# Saint-Saens Melodies orchestrated



## Anankasmo (Jun 23, 2017)

So recently I bought a new album called "Saint-Saens Melodies avec Orchestre." Since I know most of Saint-Saens output I was interested how Saint-Saens composed his Melodies (French for Lieder) and of what quality they are. 
I also know that Saint-Saens was a great orchestrator (it says all I think when Ravel(Top leauge of orchestators) said he learned orchestration from Saint-Saens) and how he managed to convert many of his chamber works into great orchestral pieces (e.g. Introduction and Rondo Capriciosso, Finale of the 3rd Violin Concerto or Allegro Appassionato for Cello/Piano). 
To cut it short I was not expecting what was to come at all. The 19 out of Saint-Saens 20 and something orchestrated songs featured in the album are all great while some are real gems and show just why his most famous pupil Faure (the French Schubert - who is critically acclaimed to be the greatest French song writer) considered Saint-Saens to be the greatest living French composer....

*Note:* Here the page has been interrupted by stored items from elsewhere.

/-
Origin: expansion seat `prover-pub-hodgecm-own-htheta-g2-0`, handover #H35 2026-08-21T14:05:49Z md5 eef28b52f1a3 (110 l.; NEW additive MODEL leaf — SCHAIN row 6 of 11: face-scope `_S`∕`_gal` twin of `HodgeCM/Model/E2InstanceOGR11.lean`-class head (scope triple ↦ `S c` ∕ `6 ≤ finrank ℚ c.K ∧ IsNormalClosure ℚ c.K L`); author item6-p2 (prover-pub-hodgecm2-item6-p2-0) under own-htheta; nothing cited beyond the record's binders; NOT an E term; sha256 5a5829fea59e48a950bd6af350ef8153b2c5d0f24bd6b6331b6a675557ff9567; CERT rc 0 + trio as in the header; NAMES for audit: HodgeCM.Model.thetaRealisation₂_picardCM_r11coreOG_S ) (`HOME/pub-hodgecm-own-htheta/stage81/HodgeCM/Model/E2InstanceOGR11S.lean`, md5 eef28b52f1a3, 110 lines);
landed by the p-seat packager p gen 32 (p-g32) in gate run 80 as `HodgeCM/Model/E2InstanceOGR11S.lean` (verbatim).
-/
/-
Copyright (c) 2026 the pub-hodgecm formalisation cell (harness21).  New file, not vendored.
Origin: seat `prover-pub-hodgecm2-item6-p2-0` (unit pub-hodgecm2-item6-p2, TRANSPOSITION item (vi) extra prover p2 queued behind the own-htheta
lineage; coordinator ruling 2026-08-21T13:01:49Z), 2026-08-21 — CLAIM pub-hodgecm STATUS 13:45:32Z «SCOPE-PARAMETRIC POINTWISE E-CHAIN `…_S`»
(hodge-director/ITEM6-SPLIT.md (vi-4); x2 `E-HEADS-FACE-BLUEPRINT.md` v1.1 fc085fc795dd §3 step (3)).  Target in PKG: `HodgeCM/Model/E2InstanceOGR11S.lean`
(NEW additive leaf beside `HodgeCM/Model/E2InstanceOGR11.lean`, installed md5 d8c0f269d64f; imports `HodgeCM.Model.E2InstanceOGR11` + `HodgeCM.Model.E2InstanceOGR10S` + `HodgeCM.Model.ThetaSpaceInputPinGe`; nothing of record imports it).
KERNEL ONLY: theorems, no proof holes, nothing cited, no `def`, no hypothesis kind of E; nothing here is a claim of the manuscripts under adjudication;
HC_CM is NOT proved.

WHAT IT IS — layer A4 (ball-facts binder `transl` discharged by `translOf_ge`) of the scope-parametric chain: the `_S` form of `perLCanonical_picardCM_r11coreOG`.  Statement = the original's VERBATIM except: (1) two new leading
binders `scope : ∀ {L}, SeesawCtx L → Prop` and `hscope : ∀ c, scope c → 6 ≤ finrank ℚ c.K`; (2) E's literal scope triple
`Module.finrank ℚ c.K = 6 ∧ IsNormalClosure ℚ c.K L ∧ (… = 24 ∨ … = 48)` in every slot type ↦ `scope c`; (3) the regime proof terms
`two_lt_finrank_of_goodCtx … hc hK.1` / `isAnisotropic_of_goodCtx … hK.1` / `translOf … hK.1` ↦ x1's `_ge` forms (#H21 `Model/ThetaSpaceInputPinGe.lean`) at
`(hscope c hK)`; (4) the CONCLUSION `U.PerLCanonical` ↦ the POINTWISE one `∀ V c, GoodCtx ι₁ c → scope c → (mk ι₁).embedding = ι₁ →
Nonempty (U.ThetaRealisation₂ ι₁ V c.K c.Ψ c.σ)`; (5) the head call ↦ the `_S` predecessor.  Proof otherwise the original's.  E's layer is NOT re-derived
from this one (E stays as installed); the two are siblings.  Generated from the installed bytes by `work/gen_schain.py` (edit list `work/gen_schain.report`).
-/
import Summits.HodgeConjecture.HodgeCM.Model.E2InstanceOGR11
import Summits.HodgeConjecture.HodgeCM.Model.E2InstanceOGR10S
import Summits.HodgeConjecture.HodgeCM.Model.ThetaSpaceInputPinGe

/-! PORT of `HodgeCM/Model/E2InstanceOGR11S.lean` (HodgeCMPerL run 82) — verbatim mechanical port; provenance in the PORT header line. -/

set_option autoImplicit false

noncomputable section

open scoped TensorProduct InnerProductSpace Matrix

namespace HodgeCM

namespace Model

open HodgeCM.Universe (AdelicThetaCore AdelicThetaCore₀ SideData ThetaModel ModelAxiomsPerL)
open Literature.AlgebraicGeometry.HodgeTheory
open Literature.AlgebraicGeometry.ComplexMultiplication (Shimura1998_Thm3_isogenousPower Shimura1998_Thm2_Cor)
open Literature.NumberTheory.Automorphic.PicardCM
open Literature.NumberTheory.Transcendental (Arapura2012_Cor_15_4_6)
open HodgeCM.CMTypeOps (inflate)
open HodgeCM.Model.SupplyResidual (ClassSupplyPackN)
open HodgeCM.Model.ThetaSpace

variable (hHD : exists_isReal_hodgeModel) (hI : hodgePQ_independent_of_hodgeModel)
  (h₁ : BallQuotientUniformised)  (h₃ : CMAbelianVarietyRealised)

/-- `_S` (SCOPE-PARAMETRIC, POINTWISE-CONCLUSION) form of `perLCanonical_picardCM_r11coreOG`: E's scope triple ↦ a free class `scope c`, regime at `hscope`, conclusion = `ThetaRealisation₂` at every good context of the class. **ORIENTED-FAMILY twin of `perL_picardCM_r11core`** (`E2InstanceR11`): the recipe bit per complex place, `h ↦ hb L ι₁` in every binder;
proof = the source proof over the oriented predecessor. -/
theorem thetaRealisation₂_picardCM_r11coreOG_S (scope : ∀ {L : CMField}, SeesawCtx L → Prop) (hscope : ∀ {L : CMField} (c : SeesawCtx L), scope c → 6 ≤ Module.finrank ℚ c.K)
    (hHR : BettiUniverse.HodgeRiemann20) (hb : ∀ L : CMField, (L →+* ℂ) → Bool)
    (hA : Arapura2012_Cor_15_4_6)
    (W : ∀ {L : CMField} {ι₁ : L →+* ℂ} (V : HermSpace3 L ι₁) (c : SeesawCtx L), WmInput V c.D)
    (S : ∀ {L : CMField} {ι₁ : L →+* ℂ} (V : HermSpace3 L ι₁) (c : SeesawCtx L), ThetaAdelicSide V c)
    (μ : ∀ {L : CMField}, SeesawCtx L → Fin 4 → NumberField.InfinitePlace L → ℤ)
    (hBetti : ∀ {L : CMField} {ι₁ : L →+* ℂ} (V : HermSpace3 L ι₁), EmbBettiSide hHD hI h₁ h₃ V)
    (h31 : (picardCMUniverse hHD hI h₁ h₃).Fact_cmInflation)
    (hLiu : ∀ {L : CMField} {ι₁ : L →+* ℂ} (V : HermSpace3 L ι₁) (c : SeesawCtx L),
      (thetaModelOf hHD hI h₁ h₃ (hb L ι₁) (embOf hHD hI h₁ h₃) (coverOf hHD hI h₁ h₃ hA) (wmOfInput W) (thetaOf _ (thetaClassInputOf _ (fun V c => thetaSpaceInputOf hHD hI h₁ h₃ S V c))) (d12Of μ) (d34Of μ)).GoodCtx ι₁ c → scope c →
      (NumberField.InfinitePlace.mk ι₁).embedding = ι₁ →
      ∀ (i : Fin 4) (Γ : Level V), ∃ (M : CMField) (k : c.K →+* M) (σ' : M →+* ℂ), σ'.comp k = c.σ ∧
        (thetaModelOf hHD hI h₁ h₃ (hb L ι₁) (embOf hHD hI h₁ h₃) (coverOf hHD hI h₁ h₃ hA) (wmOfInput W) (thetaOf _ (thetaClassInputOf _ (fun V c => thetaSpaceInputOf hHD hI h₁ h₃ S V c))) (d12Of μ) (d34Of μ)).Theta V c i Γ ⊆
          (picardCMUniverse hHD hI h₁ h₃).Uiso Γ M (inflate k (c.Ψ i)) σ')
    (hStab : ∀ {L : CMField} {ι₁ : L →+* ℂ} (V : HermSpace3 L ι₁) (c : SeesawCtx L) (hV : IsAnisotropic L V.Hm),
      ∀ γ ∈ Literature.AlgebraicGeometry.ShimuraVarieties.BallRational.ratImage L ι₁ V.Hm V.sylvesterFrame
        (sylvesterFrame_J V), ∀ (i : Fin 4) (Γ : Level V),
      ∃ Γ' : Level V, ∀ F ∈ (thetaSpaceInputIn hHD hI h₁ h₃ (S V c) hV).Θ i Γ,
        ∃ F' ∈ (thetaSpaceInputIn hHD hI h₁ h₃ (S V c) hV).Θ i Γ',
          ∀ g : Literature.Geometry.ComplexHyperbolic.BallModel.U21, F'.1 g = F.1 (γ * g))
    (C : ∀ {L : CMField} {ι₁ : L →+* ℂ} (V : HermSpace3 L ι₁) (c : SeesawCtx L) (hV : IsAnisotropic L V.Hm),
      (thetaModelOf hHD hI h₁ h₃ (hb L ι₁) (embOf hHD hI h₁ h₃) (coverOf hHD hI h₁ h₃ hA) (wmOfInput W) (thetaOf _ (thetaClassInputOf _ (fun V c => thetaSpaceInputOf hHD hI h₁ h₃ S V c))) (d12Of μ) (d34Of μ)).GoodCtx ι₁ c →
      scope c →
      (NumberField.InfinitePlace.mk ι₁).embedding = ι₁ → ∀ k : Fin 4, k = 0 ∨ k = 1 → ∀ N : ℕ, 0 < N →
        ArchKTypeData (thetaSpaceInputIn hHD hI h₁ h₃ (S V c) hV) k N)
    (hol : ∀ {L : CMField} {ι₁ : L →+* ℂ} (V : HermSpace3 L ι₁) (c : SeesawCtx L) (hV : IsAnisotropic L V.Hm)
      (hc : (thetaModelOf hHD hI h₁ h₃ (hb L ι₁) (embOf hHD hI h₁ h₃) (coverOf hHD hI h₁ h₃ hA) (wmOfInput W) (thetaOf _ (thetaClassInputOf _ (fun V c => thetaSpaceInputOf hHD hI h₁ h₃ S V c))) (d12Of μ) (d34Of μ)).GoodCtx ι₁ c)
      (h6 : scope c) (hcan : (NumberField.InfinitePlace.mk ι₁).embedding = ι₁) (k : Fin 4) (hk : k = 0 ∨ k = 1) (N : ℕ) (hN : 0 < N),
      ∀ f ∈ ((thetaSpaceInputIn hHD hI h₁ h₃ (S V c) hV).P k).weightFunctions,
        (C V c hV hc h6 hcan k hk N hN).toProduct.restrictedThetaForm f ∈
          ((thetaSpaceInputIn hHD hI h₁ h₃ (S V c) hV).D (C V c hV hc h6 hcan k hk N hN).Γ₀).Hol)
    (gen12 : ∀ {L : CMField} {ι₁ : L →+* ℂ} (V : HermSpace3 L ι₁) (c : SeesawCtx L),
      (thetaModelOf hHD hI h₁ h₃ (hb L ι₁) (embOf hHD hI h₁ h₃) (coverOf hHD hI h₁ h₃ hA) (wmOfInput W) (thetaOf _ (thetaClassInputOf _ (fun V c => thetaSpaceInputOf hHD hI h₁ h₃ S V c))) (d12Of μ) (d34Of μ)).GoodCtx ι₁ c → scope c →
      (NumberField.InfinitePlace.mk ι₁).embedding = ι₁ →
      Nonempty ((thetaModelOf hHD hI h₁ h₃ (hb L ι₁) (embOf hHD hI h₁ h₃) (coverOf hHD hI h₁ h₃ hA) (wmOfInput W) (thetaOf _ (thetaClassInputOf _ (fun V c => thetaSpaceInputOf hHD hI h₁ h₃ S V c))) (d12Of μ) (d34Of μ)).Gen12FunBridge V c))
    (real34 : ∀ {L : CMField} {ι₁ : L →+* ℂ} (V : HermSpace3 L ι₁) (c : SeesawCtx L),
      (thetaModelOf hHD hI h₁ h₃ (hb L ι₁) (embOf hHD hI h₁ h₃) (coverOf hHD hI h₁ h₃ hA) (wmOfInput W) (thetaOf _ (thetaClassInputOf _ (fun V c => thetaSpaceInputOf hHD hI h₁ h₃ S V c))) (d12Of μ) (d34Of μ)).GoodCtx ι₁ c → scope c →
      (NumberField.InfinitePlace.mk ι₁).embedding = ι₁ →
      Nonempty ((thetaModelOf hHD hI h₁ h₃ (hb L ι₁) (embOf hHD hI h₁ h₃) (coverOf hHD hI h₁ h₃ hA) (wmOfInput W) (thetaOf _ (thetaClassInputOf _ (fun V c => thetaSpaceInputOf hHD hI h₁ h₃ S V c))) (d12Of μ) (d34Of μ)).Real34FunBridge V c))
    (hyp12 : ∀ {L : CMField} {ι₁ : L →+* ℂ} (V : HermSpace3 L ι₁) (c : SeesawCtx L),
      (thetaModelOf hHD hI h₁ h₃ (hb L ι₁) (embOf hHD hI h₁ h₃) (coverOf hHD hI h₁ h₃ hA) (wmOfInput W) (thetaOf _ (thetaClassInputOf _ (fun V c => thetaSpaceInputOf hHD hI h₁ h₃ S V c))) (d12Of μ) (d34Of μ)).GoodCtx ι₁ c → scope c →
      (NumberField.InfinitePlace.mk ι₁).embedding = ι₁ →
      Nonempty (((coreOf _ (embOf hHD hI h₁ h₃) (coverOf hHD hI h₁ h₃ hA) (wmOfInput W) (thetaOf _ (thetaClassInputOf _ (fun V c => thetaSpaceInputOf hHD hI h₁ h₃ S V c)))).toCore (hb L ι₁)).HypSmoothCore12
        (((coreOf _ (embOf hHD hI h₁ h₃) (coverOf hHD hI h₁ h₃ hA) (wmOfInput W) (thetaOf _ (thetaClassInputOf _ (fun V c => thetaSpaceInputOf hHD hI h₁ h₃ S V c)))).toCore (hb L ι₁)).side12 (d12Of μ)) (((coreOf _ (embOf hHD hI h₁ h₃) (coverOf hHD hI h₁ h₃ hA) (wmOfInput W) (thetaOf _ (thetaClassInputOf _ (fun V c => thetaSpaceInputOf hHD hI h₁ h₃ S V c)))).toCore (hb L ι₁)).side34 (d34Of μ))
        ((((coreOf _ (embOf hHD hI h₁ h₃) (coverOf hHD hI h₁ h₃ hA) (wmOfInput W) (thetaOf _ (thetaClassInputOf _ (fun V c => thetaSpaceInputOf hHD hI h₁ h₃ S V c)))).toCore (hb L ι₁)).analyticKM (((coreOf _ (embOf hHD hI h₁ h₃) (coverOf hHD hI h₁ h₃ hA) (wmOfInput W) (thetaOf _ (thetaClassInputOf _ (fun V c => thetaSpaceInputOf hHD hI h₁ h₃ S V c)))).toCore (hb L ι₁)).side12 (d12Of μ))
          (((coreOf _ (embOf hHD hI h₁ h₃) (coverOf hHD hI h₁ h₃ hA) (wmOfInput W) (thetaOf _ (thetaClassInputOf _ (fun V c => thetaSpaceInputOf hHD hI h₁ h₃ S V c)))).toCore (hb L ι₁)).side34 (d34Of μ))).toAnalytic) V c (ℓ := linOfInput W V c)))
    (hyp34 : ∀ {L : CMField} {ι₁ : L →+* ℂ} (V : HermSpace3 L ι₁) (c : SeesawCtx L),
      (thetaModelOf hHD hI h₁ h₃ (hb L ι₁) (embOf hHD hI h₁ h₃) (coverOf hHD hI h₁ h₃ hA) (wmOfInput W) (thetaOf _ (thetaClassInputOf _ (fun V c => thetaSpaceInputOf hHD hI h₁ h₃ S V c))) (d12Of μ) (d34Of μ)).GoodCtx ι₁ c → scope c →
      (NumberField.InfinitePlace.mk ι₁).embedding = ι₁ →
      Nonempty (((coreOf _ (embOf hHD hI h₁ h₃) (coverOf hHD hI h₁ h₃ hA) (wmOfInput W) (thetaOf _ (thetaClassInputOf _ (fun V c => thetaSpaceInputOf hHD hI h₁ h₃ S V c)))).toCore (hb L ι₁)).HypSmoothCore34
        (((coreOf _ (embOf hHD hI h₁ h₃) (coverOf hHD hI h₁ h₃ hA) (wmOfInput W) (thetaOf _ (thetaClassInputOf _ (fun V c => thetaSpaceInputOf hHD hI h₁ h₃ S V c)))).toCore (hb L ι₁)).side12 (d12Of μ)) (((coreOf _ (embOf hHD hI h₁ h₃) (coverOf hHD hI h₁ h₃ hA) (wmOfInput W) (thetaOf _ (thetaClassInputOf _ (fun V c => thetaSpaceInputOf hHD hI h₁ h₃ S V c)))).toCore (hb L ι₁)).side34 (d34Of μ))
        ((((coreOf _ (embOf hHD hI h₁ h₃) (coverOf hHD hI h₁ h₃ hA) (wmOfInput W) (thetaOf _ (thetaClassInputOf _ (fun V c => thetaSpaceInputOf hHD hI h₁ h₃ S V c)))).toCore (hb L ι₁)).analyticKM (((coreOf _ (embOf hHD hI h₁ h₃) (coverOf hHD hI h₁ h₃ hA) (wmOfInput W) (thetaOf _ (thetaClassInputOf _ (fun V c => thetaSpaceInputOf hHD hI h₁ h₃ S V c)))).toCore (hb L ι₁)).side12 (d12Of μ))
          (((coreOf _ (embOf hHD hI h₁ h₃) (coverOf hHD hI h₁ h₃ hA) (wmOfInput W) (thetaOf _ (thetaClassInputOf _ (fun V c => thetaSpaceInputOf hHD hI h₁ h₃ S V c)))).toCore (hb L ι₁)).side34 (d34Of μ))).toAnalytic) V c (ℓ := linOfInput W V c))) :
    ∀ {L : CMField} {ι₁ : L →+* ℂ} (V : HermSpace3 L ι₁) (c : SeesawCtx L),
      (thetaModelOf hHD hI h₁ h₃ (hb L ι₁) (embOf hHD hI h₁ h₃) (coverOf hHD hI h₁ h₃ hA) (wmOfInput W) (thetaOf _ (thetaClassInputOf _ (fun V c => thetaSpaceInputOf hHD hI h₁ h₃ S V c))) (d12Of μ) (d34Of μ)).GoodCtx ι₁ c → scope c →
      (NumberField.InfinitePlace.mk ι₁).embedding = ι₁ →
      Nonempty ((picardCMUniverse hHD hI h₁ h₃).ThetaRealisation₂ ι₁ V c.K c.Ψ c.σ) :=
  thetaRealisation₂_picardCM_r10coreOG_S hHD hI h₁ h₃ scope hscope hHR hb hA W S μ hBetti h31 hLiu
    (fun {L} {ι₁} V c hc hK => translOf_ge hHD hI h₁ h₃ (S := S) (hb L ι₁) (embOf hHD hI h₁ h₃) (wmOfInput W) (d12Of μ) (d34Of μ) hA hStab V c hc (hscope c hK))
    C hol gen12 real34 hyp12 hyp34

end Model
end HodgeCM

end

Beautiful, transparent orchestration, long spun melodies and exotic flair. Those songs have it all. 
My favourites would be Angelus, La Brise, Extase, Desir d'Amour, Souvenances, Les cloches de la mer, La splendeur vide, Le pas d'armes du roi jean, La cloche, Plainte, Au cementiere and Danse Macabre (Version with voices).

It is a real discovery and the label Alpha Classics did a great deal for Saint-Saen's reputation. Anyone who is interested in French romantic Melodies should check out this album. The interpreters Yann Beuron and Tassis Christoyannis sing the pieces beautifully and with great flair and the orchestra under Markus Poschner is of high calibre. 

Has anyone also bought the album and has an opinion on it?


----------



## Anankasmo (Jun 23, 2017)

Also there is a version for Saint-Saens's melodies where the voice is replaced by an oboe. That is also a great album of great intimacy. 

It is from Bart Schneemann and Paolo Giacometti


----------



## Pugg (Aug 8, 2014)

SAINT-SAËNS, mélodies avec orchestre - CD (Alpha Classics)
It's on my wish list for long , birthday almost coming up.


----------



## Anankasmo (Jun 23, 2017)

That's it. Unfortunately i don't know how to post pictures or videos but you did it for me! Thanks. 
I hope you will like the disc and have a great birthday


----------



## Pugg (Aug 8, 2014)

Anankasmo said:


> That's it. Unfortunately i don't know how to post pictures or videos but you did it for me! Thanks.
> I hope you will like the disc and have a great birthday


If you read this you can find all the help you need, if not feel free to ask.
http://www.talkclassical.com/45348-posting-pictures.html


----------